In the description of the present specification, the terms "one embodiment," "some embodiments," "particular embodiments," and the like, mean that a particular feature, structure, material, or characteristic described in connection with the embodiment or example is included in at least one embodiment or example of the present utility model. In this specification, schematic representations of the above terms do not necessarily refer to the same embodiment or example. Furthermore, the particular features, structures, materials, or characteristics described may be combined in any suitable manner in any one or more embodiments or examples.

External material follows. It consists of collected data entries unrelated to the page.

/-! ## §5c The envelope with scale-dependent weights -/

/-- **The envelope of the s-wave-dressed cascade with scale-dependent weights ((E2-v2) `PairLadderStepAt` at every step ⇒
(B1-v2) `PairArrayAt`).**  Weights `w_n ≥ 0` per step (`W_n = Σ w_n`, no relation between different steps), a repulsive initial
s-wave value `U_0 ≥ 0` with its exact cascade `U_{n+1} = U_n / (1 + W_n U_n)`, arrays with the implicit ladder steps
`𝒞_{n+1} = 𝒞_n - 𝒞_{n+1} ∗_{w_n} 𝒞_n + T_n` (`n < N`), and the smallness `8·16·(esup 𝒟_0 + Σ_{j<N} esup T_j)·Σ_{j<N} W_j ≤ 1`
(`𝒟_n := 𝒞_n - U_n J`).  THEN for all `n ≤ N`: `0 ≤ U_n ≤ U_0` and `esup (𝒞_n - U_n J) ≤ 8·(esup (𝒞_0 - U_0 J) + Σ_{j<N} esup T_j)`. -/
theorem sWaveCascade_envelope_varying {w : ℕ → S → ℝ} (hw : ∀ n u, 0 ≤ w n u) {𝒞 T : ℕ → S → S → ℂ} {U : ℕ → ℝ} {N : ℕ}
    (hU0 : 0 ≤ U 0) (hU : ∀ n, U (n + 1) = U n / (1 + (∑ u, w n u) * U n))
    (hstep : ∀ n < N, 𝒞 (n + 1) = 𝒞 n - wmul (w n) (𝒞 (n + 1)) (𝒞 n) + T n)
    (hsmall : 8 * 16 * (esup (𝒞 0 - ((U 0 : ℝ) : ℂ) • onesArr) + ∑ j ∈ range N, esup (T j)) *
      ∑ j ∈ range N, (∑ u, w j u) ≤ 1) :
    ∀ n ≤ N, (0 ≤ U n ∧ U n ≤ U 0) ∧
      esup (𝒞 n - ((U n : ℝ) : ℂ) • onesArr) ≤ 8 * (esup (𝒞 0 - ((U 0 : ℝ) : ℂ) • onesArr) + ∑ j ∈ range N, esup (T j)) := by
  -- scalar cascade with `b n := 1`, `W` replaced by `W n` : reuse the fixed-`W` lemmas pointwise in `n` via `b n := W n`, `W := 1`
  set Wn : ℕ → ℝ := fun n => ∑ u, w n u with hWn
  have hWn0 : ∀ n, 0 ≤ Wn n := fun n => sum_nonneg fun u _ => hw n u
  have hU' : ∀ n, U (n + 1) = U n / (1 + Wn n * 1 * U n) := fun n => by rw [hU n, mul_one]
  have hUn : ∀ n, 0 ≤ U n := sWave_nonneg (W := 1) zero_le_one hWn0 hU0 hU'
  have hUle : ∀ n, U n ≤ U 0 := sWave_le_init (W := 1) zero_le_one hWn0 hU0 hU'
  have hrel : ∀ n, U (n + 1) * (1 + Wn n * U n) = U n := fun n => by
    have := sWave_relation (W := 1) zero_le_one hWn0 hU0 hU' n; rwa [mul_one] at this
  have hα'1 : ∀ n, Wn n * U (n + 1) ≤ 1 := fun n => by
    have := sWave_alpha_succ_le_one (W := 1) zero_le_one hWn0 hU0 hU' n; rwa [mul_one] at this
  -- the arrays
  set 𝒟 : ℕ → S → S → ℂ := fun n => 𝒞 n - ((U n : ℝ) : ℂ) • onesArr with h𝒟
  set E : ℕ → S → S → ℂ := fun n => T n - wmul (w n) (𝒟 (n + 1)) (𝒟 n) with hE
  set K : ℕ → S → S → ℂ := fun n => 𝒟 0 + ∑ j ∈ range n, E j with hK
  set k : ℕ → ℝ := fun n => esup (𝒟 0) + ∑ j ∈ range n, esup (E j) with hk
  have hK_succ : ∀ n, K (n + 1) = K n + E n := fun n => by simp only [hK, sum_range_succ]; abel
  have hk_succ : ∀ n, k (n + 1) = k n + esup (E n) := fun n => by simp only [hk, sum_range_succ]; ring
  have hk_mono : ∀ n, k n ≤ k (n + 1) := fun n => by rw [hk_succ]; linarith [esup_nonneg (E n)]
  have hk0 : ∀ n, 0 ≤ k n := fun n => add_nonneg (esup_nonneg _) (sum_nonneg fun j _ => esup_nonneg _)
  have hKk : ∀ n, esup (K n) ≤ k n := by
    intro n
    induction n with
    | zero => simp [hK, hk]
    | succ n ih => rw [hK_succ, hk_succ]; exact (esup_add_le _ _).trans (add_le_add ih le_rfl)
  -- the implicit step identity at every `n < N`
  have hstar : ∀ n < N, 𝒟 (n + 1) + ((U n : ℝ) : ℂ) • wmul (w n) (𝒟 (n + 1)) onesArr =
      𝒟 n - ((U (n + 1) : ℝ) : ℂ) • wmul (w n) onesArr (𝒟 n) + E n :=
    fun n hn => step_decompose' (w n) (hstep n hn) (hrel n) rfl rfl
  -- the row / column / scalar recursion
  set ρ : ℕ → S → ℂ := fun n t => ∑ u, (w n u : ℂ) * K n u t with hρ
  set κ : ℕ → S → ℂ := fun n s => ∑ u, K (n + 1) s u * (w n u : ℂ) with hκ
  set F : ℕ → (S → ℂ) × (S → ℂ) × ℂ → (S → ℂ) × (S → ℂ) × ℂ := fun n X =>
    ( fun t => (((1 - U (n + 1) * Wn n : ℝ)) : ℂ) * X.1 t - ((U (n + 1) : ℝ) : ℂ) * ρ n t,
      fun s => (X.2.1 s - ((U n : ℝ) : ℂ) * κ n s) / (((1 + U n * Wn n : ℝ)) : ℂ),
      (X.2.2 * (((1 - U (n + 1) * Wn n : ℝ)) : ℂ) - ((U (n + 1) : ℝ) : ℂ) * (∑ u, (w n u : ℂ) * X.2.1 u) -
        ((U n : ℝ) : ℂ) * (∑ u, ((((1 - U (n + 1) * Wn n : ℝ)) : ℂ) * X.1 u - ((U (n + 1) : ℝ) : ℂ) * ρ n u) * (w n u : ℂ))) /
        (((1 + U n * Wn n : ℝ)) : ℂ) ) with hF
  obtain ⟨X, hX0, hXs⟩ : ∃ X : ℕ → (S → ℂ) × (S → ℂ) × ℂ, X 0 = (0, 0, 0) ∧ ∀ n, X (n + 1) = F n (X n) :=
    ⟨fun n => Nat.rec ((0 : S → ℂ), (0 : S → ℂ), (0 : ℂ)) F n, rfl, fun n => rfl⟩
  -- the recursion equations, componentwise
  have hden : ∀ n, (((1 + U n * Wn n : ℝ)) : ℂ) ≠ 0 := fun n => by
    have : (0 : ℝ) < 1 + U n * Wn n := by have := mul_nonneg (hUn n) (hWn0 n); linarith
    exact_mod_cast this.ne'
  have eR : ∀ n t, (X (n + 1)).1 t =
      (((1 - U (n + 1) * Wn n : ℝ)) : ℂ) * (X n).1 t - ((U (n + 1) : ℝ) : ℂ) * ρ n t := fun n t => by rw [hXs n]
  have eC : ∀ n s, (X (n + 1)).2.1 s * (((1 + U n * Wn n : ℝ)) : ℂ) = (X n).2.1 s - ((U n : ℝ) : ℂ) * κ n s :=
    fun n s => by rw [hXs n]; exact div_mul_cancel₀ _ (hden n)
  have eσ : ∀ n, (X (n + 1)).2.2 * (((1 + U n * Wn n : ℝ)) : ℂ) =
      (X n).2.2 * (((1 - U (n + 1) * Wn n : ℝ)) : ℂ) - ((U (n + 1) : ℝ) : ℂ) * (∑ u, (w n u : ℂ) * (X n).2.1 u) -
        ((U n : ℝ) : ℂ) * (∑ u, (X (n + 1)).1 u * (w n u : ℂ)) := fun n => by
    have h1 : (X (n + 1)).2.2 = (F n (X n)).2.2 := by rw [hXs n]
    have h2 : ∀ u, (X (n + 1)).1 u = (F n (X n)).1 u := fun u => by rw [hXs n]
    rw [h1]
    simp only [hF]
    rw [div_mul_cancel₀ _ (hden n)]
    congr 1
    congr 1
    exact sum_congr rfl fun u _ => by rw [h2 u]
  -- MAIN INDUCTION: decomposition + bounds
  have main : ∀ n ≤ N, 𝒟 n = K n + (fun _ t => (X n).1 t) + (fun s _ => (X n).2.1 s) + (X n).2.2 • onesArr ∧
      (∀ t, ‖(X n).1 t‖ ≤ k n) ∧ (∀ s, ‖(X n).2.1 s‖ ≤ k n) ∧ ‖(X n).2.2‖ ≤ k n := by
    intro n
    induction n with
    | zero =>
      intro _
      refine ⟨?_, fun t => ?_, fun s => ?_, ?_⟩
      · funext s t; simp [hK, hX0]
      · simp [hX0, hk0 0]
      · simp [hX0, hk0 0]
      · simp [hX0, hk0 0]
    | succ n ih =>
      intro hn
      have hn' : n < N := Nat.lt_of_succ_le hn
      obtain ⟨hdec, hR, hC, hσ⟩ := ih hn'.le
      have hWUn : 0 ≤ U n * Wn n := mul_nonneg (hUn n) (hWn0 n)
      have hα'0 : 0 ≤ U (n + 1) * Wn n := mul_nonneg (hUn (n + 1)) (hWn0 n)
      have hα'1' : U (n + 1) * Wn n ≤ 1 := by rw [mul_comm]; exact hα'1 n
      -- (1) the decomposition at n+1: candidate and uniqueness
      set Xc : S → S → ℂ := K (n + 1) + (fun _ t => (X (n + 1)).1 t) + (fun s _ => (X (n + 1)).2.1 s) +
        (X (n + 1)).2.2 • onesArr with hXc
      have hcand : Xc + ((U n : ℝ) : ℂ) • wmul (w n) Xc onesArr =
          𝒟 n - ((U (n + 1) : ℝ) : ℂ) • wmul (w n) onesArr (𝒟 n) + E n := by
        rw [hdec]
        funext s t
        simp only [hXc, Pi.add_apply, Pi.sub_apply, Pi.smul_apply, smul_eq_mul, wmul_decomp_onesArr, onesArr_wmul_decomp,
          onesArr, mul_one, hK_succ]
        have e1 := eR n t
        have e2 := eC n s
        have e3 := eσ n
        have eκ : κ n s = ∑ u, K (n + 1) s u * (w n u : ℂ) := rfl
        have eρ : ρ n t = ∑ u, (w n u : ℂ) * K n u t := rfl
        rw [hK_succ] at eκ
        simp only [Pi.add_apply] at eκ
        have eW : (∑ u, (w n u : ℂ)) = ((Wn n : ℝ) : ℂ) := by rw [hWn]; push_cast; rfl
        rw [eW]
        rw [eκ] at e2
        rw [eρ] at e1
        push_cast at e1 e2 e3 ⊢
        linear_combination e1 + e2 + e3
      have hdiff : (𝒟 (n + 1) - Xc) + ((U n : ℝ) : ℂ) • wmul (w n) (𝒟 (n + 1) - Xc) onesArr = 0 := by
        rw [wmul_sub_left, smul_sub]
        have := hstar n hn'
        rw [← sub_eq_zero] 
        have h2 := hcand
        calc 𝒟 (n + 1) - Xc + (((U n : ℝ) : ℂ) • wmul (w n) (𝒟 (n + 1)) onesArr - ((U n : ℝ) : ℂ) • wmul (w n) Xc onesArr) - 0
            = (𝒟 (n + 1) + ((U n : ℝ) : ℂ) • wmul (w n) (𝒟 (n + 1)) onesArr) -
                (Xc + ((U n : ℝ) : ℂ) • wmul (w n) Xc onesArr) := by abel
          _ = 0 := by rw [this, h2, sub_self]
      have hdec' : 𝒟 (n + 1) = Xc := by
        have := eq_zero_of_add_smul_wmul_onesArr (hw n) (hUn n) hdiff
        exact sub_eq_zero.1 this
      -- (2) the bounds
      have hρb : ∀ t, ‖ρ n t‖ ≤ Wn n * k n := fun t =>
        (norm_sum_mul_le' (hw n) (fun u => le_esup (K n) u t)).trans (mul_le_mul_of_nonneg_left (hKk n) (hWn0 n))
      have hκb : ∀ s, ‖κ n s‖ ≤ Wn n * k (n + 1) := fun s =>
        (norm_sum_mul_le (hw n) (fun u => le_esup (K (n + 1)) s u)).trans (mul_le_mul_of_nonneg_left (hKk (n + 1)) (hWn0 n))
      have hkn := hk_mono n
      have hR' : ∀ t, ‖(X (n + 1)).1 t‖ ≤ k (n + 1) := by
        intro t
        rw [eR n t]
        refine (norm_sub_le _ _).trans ?_
        rw [norm_mul, norm_mul, Complex.norm_real, Complex.norm_real, Real.norm_eq_abs, Real.norm_eq_abs,
          abs_of_nonneg (by linarith), abs_of_nonneg (hUn (n + 1))]
        have h1 : (1 - U (n + 1) * Wn n) * ‖(X n).1 t‖ ≤ (1 - U (n + 1) * Wn n) * k n :=
          mul_le_mul_of_nonneg_left (hR t) (by linarith)
        have h2 : U (n + 1) * ‖ρ n t‖ ≤ U (n + 1) * (Wn n * k n) := mul_le_mul_of_nonneg_left (hρb t) (hUn (n + 1))
        nlinarith
      have hC' : ∀ s, ‖(X (n + 1)).2.1 s‖ ≤ k (n + 1) := by
        intro s
        have e2 := eC n s
        have hnorm : ‖(X (n + 1)).2.1 s‖ * (1 + U n * Wn n) = ‖(X n).2.1 s - ((U n : ℝ) : ℂ) * κ n s‖ := by
          rw [← e2, norm_mul, Complex.norm_real, Real.norm_eq_abs, abs_of_nonneg (by linarith)]
        have hb : ‖(X n).2.1 s - ((U n : ℝ) : ℂ) * κ n s‖ ≤ k (n + 1) + U n * Wn n * k (n + 1) := by
          refine (norm_sub_le _ _).trans ?_
          rw [norm_mul, Complex.norm_real, Real.norm_eq_abs, abs_of_nonneg (hUn n)]
          have := mul_le_mul_of_nonneg_left (hκb s) (hUn n)
          linarith [hC s]
        have hpos : 0 < 1 + U n * Wn n := by linarith
        have h' : ‖(X (n + 1)).2.1 s‖ * (1 + U n * Wn n) ≤ k (n + 1) * (1 + U n * Wn n) := by rw [hnorm]; linarith
        exact le_of_mul_le_mul_right h' hpos
      have hσ' : ‖(X (n + 1)).2.2‖ ≤ k (n + 1) := by
        have e3 := eσ n
        have hnorm : ‖(X (n + 1)).2.2‖ * (1 + U n * Wn n) =
            ‖(X n).2.2 * (((1 - U (n + 1) * Wn n : ℝ)) : ℂ) - ((U (n + 1) : ℝ) : ℂ) * (∑ u, (w n u : ℂ) * (X n).2.1 u) -
              ((U n : ℝ) : ℂ) * (∑ u, (X (n + 1)).1 u * (w n u : ℂ))‖ := by
          rw [← e3, norm_mul, Complex.norm_real, Real.norm_eq_abs, abs_of_nonneg (by linarith)]
        have hC_avg : ‖∑ u, (w n u : ℂ) * (X n).2.1 u‖ ≤ Wn n * k n := norm_sum_mul_le' (hw n) hC
        have hR_avg : ‖∑ u, (X (n + 1)).1 u * (w n u : ℂ)‖ ≤ Wn n * k (n + 1) := norm_sum_mul_le (hw n) hR'
        have hb : ‖(X n).2.2 * (((1 - U (n + 1) * Wn n : ℝ)) : ℂ) - ((U (n + 1) : ℝ) : ℂ) * (∑ u, (w n u : ℂ) * (X n).2.1 u) -
              ((U n : ℝ) : ℂ) * (∑ u, (X (n + 1)).1 u * (w n u : ℂ))‖ ≤ k (n + 1) + U n * Wn n * k (n + 1) := by
          refine (norm_sub_le _ _).trans ?_
          refine (add_le_add (norm_sub_le _ _) le_rfl).trans ?_
          rw [norm_mul, norm_mul, norm_mul, Complex.norm_real, Complex.norm_real, Complex.norm_real, Real.norm_eq_abs,
            Real.norm_eq_abs, Real.norm_eq_abs, abs_of_nonneg (by linarith : (0:ℝ) ≤ 1 - U (n + 1) * Wn n),
            abs_of_nonneg (hUn (n + 1)), abs_of_nonneg (hUn n)]
          have h1 : ‖(X n).2.2‖ * (1 - U (n + 1) * Wn n) ≤ k n * (1 - U (n + 1) * Wn n) :=
            mul_le_mul_of_nonneg_right hσ (by linarith)
          have h2 : U (n + 1) * ‖∑ u, (w n u : ℂ) * (X n).2.1 u‖ ≤ U (n + 1) * (Wn n * k n) :=
            mul_le_mul_of_nonneg_left hC_avg (hUn (n + 1))
          have h3 : U n * ‖∑ u, (X (n + 1)).1 u * (w n u : ℂ)‖ ≤ U n * (Wn n * k (n + 1)) :=
            mul_le_mul_of_nonneg_left hR_avg (hUn n)
          nlinarith
        have hpos : 0 < 1 + U n * Wn n := by linarith
        have h' : ‖(X (n + 1)).2.2‖ * (1 + U n * Wn n) ≤ k (n + 1) * (1 + U n * Wn n) := by rw [hnorm]; linarith
        exact le_of_mul_le_mul_right h' hpos
      exact ⟨by rw [hdec'], hR', hC', hσ'⟩
  -- `esup 𝒟 n ≤ 4 k n`
  have he : ∀ n ≤ N, esup (𝒟 n) ≤ 4 * k n := by
    intro n hn
    obtain ⟨hdec, hR, hC, hσ⟩ := main n hn
    refine esup_le (fun s t => ?_) (by linarith [hk0 n])
    rw [hdec]
    simp only [Pi.add_apply, Pi.smul_apply, smul_eq_mul, onesArr, mul_one]
    have h1 := le_esup (K n) s t
    calc ‖K n s t + (X n).1 t + (X n).2.1 s + (X n).2.2‖
        ≤ ‖K n s t‖ + ‖(X n).1 t‖ + ‖(X n).2.1 s‖ + ‖(X n).2.2‖ := by
          refine (norm_add_le _ _).trans (add_le_add ((norm_add_le _ _).trans (add_le_add (norm_add_le _ _) le_rfl)) le_rfl)
      _ ≤ 4 * k n := by linarith [hKk n, hR t, hC s]
  -- Gronwall on `k`
  have hkstep : ∀ n < N, k (n + 1) * (1 - 16 * Wn n * k n) ≤ k n + esup (T n) := by
    intro n hn
    have h1 : esup (E n) ≤ esup (T n) + esup (𝒟 (n + 1)) * Wn n * esup (𝒟 n) := by
      have := esup_sub_le (T n) (wmul (w n) (𝒟 (n + 1)) (𝒟 n))
      have h2 := esup_wmul_le (w n) (hw n) (𝒟 (n + 1)) (𝒟 n)
      simp only [hE]; linarith
    have h2 : esup (𝒟 (n + 1)) * Wn n * esup (𝒟 n) ≤ (4 * k (n + 1)) * Wn n * (4 * k n) :=
      mul_le_mul (mul_le_mul_of_nonneg_right (he (n + 1) (Nat.succ_le_of_lt hn)) (hWn0 n)) (he n hn.le) (esup_nonneg _)
        (mul_nonneg (by linarith [hk0 (n + 1)]) (hWn0 n))
    have h3 : esup (E n) ≤ esup (T n) + 16 * Wn n * k (n + 1) * k n := by linarith [h1, h2]
    calc k (n + 1) * (1 - 16 * Wn n * k n) = k (n + 1) - 16 * Wn n * k (n + 1) * k n := by ring
      _ = k n + esup (E n) - 16 * Wn n * k (n + 1) * k n := by rw [hk_succ n]
      _ ≤ k n + esup (T n) := by linarith [h3]
  have hsmall' : 8 * 16 * (k 0 + ∑ j ∈ range N, esup (T j)) * ∑ j ∈ range N, Wn j ≤ 1 := by
    have : k 0 = esup (𝒟 0) := by simp [hk]
    rw [this]; exact hsmall
  have hG := implicit_gronwall (d := k) (t := fun n => esup (T n)) (b := Wn) (K := 16) (by norm_num) hk0
    (fun n => esup_nonneg _) hWn0 (fun n hn => by simpa [mul_assoc, mul_comm, mul_left_comm] using hkstep n hn) hsmall'
  intro n hn
  refine ⟨⟨hUn n, hUle n⟩, ?_⟩
  have hk0' : k 0 = esup (𝒟 0) := by simp [hk]
  calc esup (𝒟 n) ≤ 4 * k n := he n hn
    _ ≤ 4 * (2 * (k 0 + ∑ j ∈ range N, esup (T j))) := by linarith [hG n hn]
    _ = 8 * (esup (𝒟 0) + ∑ j ∈ range N, esup (T j)) := by rw [hk0']; ring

Although embodiments of the present utility model have been shown and described, it will be understood by those skilled in the art that various changes, modifications, substitutions and alterations can be made therein without departing from the spirit and scope of the utility model as defined by the appended claims and their equivalents.

Claims (5)

1. The utility model provides a two-sided washing turn-over mechanism of laser, includes brace table (1), its characterized in that: the feeding device is characterized in that a feeding device (2) and a discharging device (3) are arranged on the supporting table (1), the conveying surface of the feeding device (2) is higher than that of the discharging device (3), one end of the feeding device (2) is provided with a vertical plate group (4), and a turn-over assembly is arranged on the vertical plate group (4);

the turnover assembly comprises a servo motor (5) arranged on a vertical plate group (4), the output end of the servo motor (5) is connected with a rotating shaft (6), the other end of the rotating shaft (6) is movably arranged on the vertical plate group (4), four bearing plates (7) are distributed on the rotating shaft (6) along the circumferential direction at equal intervals, cavities (8) are respectively arranged in the four bearing plates (7), an air passage (13) is formed in the inner wall of each cavity (8) in a penetrating mode, suction holes (9) communicated with the corresponding cavities (8) are formed in the corresponding bearing plates (7), a column hole (10) is formed in one end, far away from the servo motor (5), of the rotating shaft (6), a single-port pipe (11) is movably connected in the column hole (10), a plurality of vent holes (12) are formed in the single-port pipe (11) along the circumferential direction, the vent holes (12) are communicated with the cavities (8) through the corresponding air passages (13), one ends of the single-port pipe (11) are connected with a vacuum generator (14), and the other ends of the single-port pipe (11) are connected with a vacuum pump (15).

2. A laser double-sided cleaning turn-over mechanism according to claim 1, characterized in that a plurality of said ventilation holes (12) are provided with five ventilation holes (12) which are simultaneously in communication with two ventilation channels (13) when the rotary shaft (6) rotates.

3. A laser double-sided cleaning turn-over mechanism according to claim 2, characterized in that the air duct (13) is in communication with two air holes (12) when the spindle (6) rotates.

4. The laser double-sided cleaning and turning mechanism according to claim 1, wherein the suction hole (9) is opened upwards when the bearing plate (7) is close to the feeding device (2).

5. The laser double-sided cleaning and turning mechanism according to claim 1, wherein a first laser device (16) is arranged on one side of the feeding device (2), a second laser device (17) is arranged on one side of the discharging device (3), and the first laser device (16) and the second laser device (17) are both arranged on the supporting table (1).